Al: Muito obrigado pelo espaço e espero ter sido claro e passado boas dicas. Eu posso recomendar a todos que acreditem em si, mas estudem e pratiquem todos os dias. Sem isso não se chega ao seu objetivo. Boa sorte a todos um grande abraço!



 É, gurizada, esta foi a entrevista desta semana. Espero que tenham gostado, e caso tenham alguma dúvida deixe um comentário que responderei.
 Todas as imagens acima foram produzidas pelos agenciados do Racunho Studio nas diferentes etapas de produção de uma HQ e as fotos são de eventos  aulas e workshops promovidos pela equipe. Para mais informações e imagens, visitem o blog:
http://rascunhostudio.blogspot.com.br/

  E ficamos por aqui. Hasta luego, indiada!!

4 comentários:

Gilberto Queiroz disse...

Fala, Charles! Gostei muito do blog. Parabéns pelas matérias e entrevistas. Meus parabéns tb ao Alzir. Tomei a liberdade de linká-lo em uma postagem em meu blog: www.gilbertoqueiroz.blogspot.com
Grande abraço,

Diário de um desenhista em evolução. disse...
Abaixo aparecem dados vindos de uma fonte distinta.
/-
Copyright (c) 2026 the pub-hodgecm-mathlib formalisation cell (harness21).  Prover seat hodgecm-mathlib-R90-C133-p02 (g0), Track B ∕ R90-TF, h413 = `stmt-HodgeConjecture-24833`,
R90-TF section S8 «ContSpec-n½» (deal S8-R104 (d) of R90-CS-plan (g2), 2026-09-04T23:08Z; road of record = K2E1-p12's `R90/S8/CENSUS-SiegelTopCorr.K2E1-p12-g4.md` c6e608f03d316e7e):
letter (d) of ★ p862884 — the SIEGEL-TOP CORRECTION of the middle residue (`𝟙[T < w₁]·ψ(γ₀ỹ·ỹ)`, profile `ψ = ρ·(M(3∕2)φ)·H^{1∕2}` UNBOUNDED above the floor) is ORTHOGONAL TO EVERY CUSP FORM —
★ FILE A with the `L¹` letter obtained by the `L²` ROUTE (one-coset equality + AM–GM on the quotient + the Siegel tail law ★ `K2E1SiegelTailMemL2CMThree`).
-/
import Summits.HodgeConjecture.HodgeConjecture.Theorems.K2E1SphericalEisensteinResidueOrthogonalCMThree   -- ★ (K2E4-p10) THE TEMPLATE (top pole, bounded profile) + its ★ inputs: FILE A `integral_quotFun_eisensteinSeriesU_mul_conj_eq_zero_three`, FILE B, the cusp dictionary, `siegel_three`, …
import Summits.HodgeConjecture.HodgeConjecture.Theorems.K2E1SiegelTailMemL2CMThree                         -- ★ (this seat, T-hr2-3): `lintegral_ite_lt_supHeight_rpow_lt_top_cm_three` (the Siegel tail law on the quotient)
import Summits.HodgeConjecture.HodgeConjecture.Theorems.K2E1CuspFormsMeanZeroSoftU                          -- ★ `borelHeight_rightRelOut_mul`
import HarnessLib

/-!
# S8 #2∕#3 road (G side), letter (d) — `R90S8SiegelTopCorrectionCuspOrthogonalU3`: THE SIEGEL-TOP CORRECTION OF THE MIDDLE RESIDUE IS ORTHOGONAL TO CUSP FORMS
# (`U(2,1)_{L∕L⁺}`; profile `ψ` left-`B(F)`-`N(𝔸)`-invariant with `‖ψ‖ ≤ K·H^a`, `a < 1` — UNBOUNDED above the floor, so the `L¹` letter comes from the `L²` route)

Track B ∕ R90-TF, crux h413 = `stmt-HodgeConjecture-24833`, route of record `HCCMUnconditional`; cell `hodgecm-mathlib`, R90-TF section S8 «ContSpec-n½ ∕ ResidualSpectrum», sub-socket (R)
of B ED. 5 via ★ p862884 `R90S8ResGMidAtomOrthogonalCuspidalU3` (K2E1-p12), whose letter (d) is `hcorr : ∀ φ, ⟪cuspFormsToLp μ 𝔓 φ, corr⟫ = 0` for the Siegel-top correction `corr` of the
middle residue — in K2E1-p16's ★ bytes (`K2E1ChiContinuedEisensteinMiddleResidueCMThree.quotFun_residue_ae_eq_add_tail`): `corr x = 𝟙[T < w₁ x]·ρψ(γ₀(ỹ)·ỹ)·H(γ₀(ỹ)·ỹ)^{2−z₀}`, `ỹ = x̃⁻¹`,
`γ₀` a maximiser selector.  THEOREMS ONLY (no `def`, no `instance`, no `notation`, no named-fact hypothesis, no `sorry`; default heartbeats); lane `--supports stmt-HodgeConjecture-24833
--as helper` (count-neutral).  CLOSES NO SOCKET: pays letter (d) for every profile `ψ` with `‖ψ g‖ ≤ K·H(g)^a`, `a < 1` (middle pole: `ψ g = ρψ g·H(g)^{2−z₀}`, `a = Re(2 − z₀) = ½`,
`K = ‖ρψ‖_∞` — the bound on `ρψ` is the consumer's visible letter).

THE MATHEMATICS ([MoeglinWaldspurger1995, I.2.13, II.1.8, IV.1.11]; [BernsteinLapid2019, §4 Claim 2]; road of record: K2E1-p12's CENSUS-SiegelTopCorr).  As in the ★ TEMPLATE
`inner_cuspFormsToLp_eq_zero_of_ae_eq_siegelIndicator_cm_three` (top pole, `ψ ≡ κ` bounded): above the floor `T ≥ 1` the cut-off profile `f_T = 𝟙_{H>T}·ψ` has AT MOST ONE live `B(F)`-coset
(★ `subsingleton_setOf_lt_borelHeight_out_mul`, Siegel property ★ `siegel_three`), namely the maximiser's, so `E(f_T)(ỹ) = 𝟙[T < w₁(x)]·ψ(γ₀ỹ·ỹ) = corr(x)` (§1, the ONE-COSET EQUALITY at the
maximiser — the general-`ψ` twin of ★ `quotFun_eisensteinSeriesU_indicator_one`), and ★ FILE A «`E(f) ⊥ Λ` when `Λ_B ≡ 0`» gives `⟪φ̂, corr⟫ = 0` once the `L¹` LETTER `∫⁻ β·‖f_T·conj Λ‖ₑ < ∞` holds.
At the middle pole `ψ` is UNBOUNDED on `{H > T}` (`∝ H^{1∕2}`), so the template's one-term bound (★ `tsum_enorm_indicator_lt_le`, needs `‖ψ‖ ≤ M`) fails; instead (★ FILE B
`lintegral_weight_enorm_mul_lt_top_of_lintegral_quotient_lt_top`) the letter reduces to `∫⁻_X (Σ'_q ‖f_T(q̃ỹ)‖ₑ)·‖φ(x)‖ₑ dμ < ∞`, where by §1 the coset sum IS `𝟙[T < w₁]·‖ψ(γ₀ỹ·ỹ)‖ₑ
≤ G := 𝟙[T < w₁]·K·w₁^a` (`H(γ₀ỹ·ỹ) = w₁(x)`), and `G·‖φ‖ₑ ≤ G² + ‖φ‖ₑ²` with `∫ G² = K²·∫ 𝟙[T<w₁]·w₁^{2a} < ∞` — the Siegel tail law on the quotient ★ `lintegral_ite_lt_supHeight_rpow_lt_top_cm_three`
(`2a < 2`) — and `∫ ‖φ‖ₑ² < ∞` (`φ ∈ L²`).
* §1 `tsum_indicator_rightRelOut_mul_eq_of_isMax` (ONE-COSET EQUALITY, every rank, any `AddCommMonoid` value: `Σ'_q (𝟙_{H>T}Φ)(q̃·y) = 𝟙[T < H(γ₀y)]·Φ(γ₀y)` at a maximiser `γ₀`);
  AM–GM `x·y ≤ x² + y²` in `ℝ≥0∞` is ★ `Literature.Analysis.FluidPDE.ennreal_mul_le_sq_add_sq` — re-proved INLINE (a `have`, no declaration) to avoid importing the Navier–Stokes estate here.
* §2 **`inner_cuspFormsToLp_eq_zero_of_ae_eq_siegelTail_cm_three`** — THE HEAD: `⟪cuspFormsToLp μ 𝔓 φ, v⟫ = 0` for every continuous square-integrable cusp form `φ` and every `v ∈ L²(μ)` with
  `v =ᵐ x ↦ 𝟙[T < w₁ x]·ψ(γ₀(ỹ)·ỹ)` (`ψ` measurable, left-`B(F)`- and `N(𝔸)`-invariant, `‖ψ g‖ ≤ K·H(g)^a`, `a < 1`; `γ₀` ANY maximiser selector; `T ≥ 1`).
HONEST LABEL: HC_CM is proved only modulo the 7 printed citations (2 remaining named inputs: hLiu418 = `stmt-HodgeConjecture-24832`, h413 = `stmt-HodgeConjecture-24833`) until
rung 0 closes; REL ≠ ★ ≠ BUILT; letter-free over ★ (the profile's invariance ∕ growth are the visible data); asserts no named fact and closes no socket; count-neutral.

## References
* [MoeglinWaldspurger1995] C. Mœglin, J.-L. Waldspurger, *Spectral Decomposition and Eisenstein Series* (1995), I.2.13, II.1.8, IV.1.11.
* [BernsteinLapid2019] J. Bernstein, E. Lapid, *On the meromorphic continuation of Eisenstein series*, J. AMS (2019), §4 Claim 2.
* [Garrett2018] P. Garrett, *Modern Analysis of Automorphic Forms by Example* (2018), §2.10 (one live coset above the floor).
-/

set_option autoImplicit false
set_option linter.dupNamespace false  -- the mandated namespace `…HodgeConjecture.HodgeConjecture.R90.S8` (LEAD #1 L1) repeats the summit's segment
Olá, Gilberto. Que bom que gostaste do blog, fico contente que as matérias tenham agradado. E valeu mesmo pelo link e pelo texto que escreveste sobre ele no seu blog. Te agradeço muito!! Abs!! :D

Alex D'ates disse...

Muito bacana a matéria! Não conhecia a história do Rascunho Studios e, agora, torço mais ainda por essa galera! Parabens!

O Rascunho disse...

Eu que agradeço a vocês!! Um abraço!!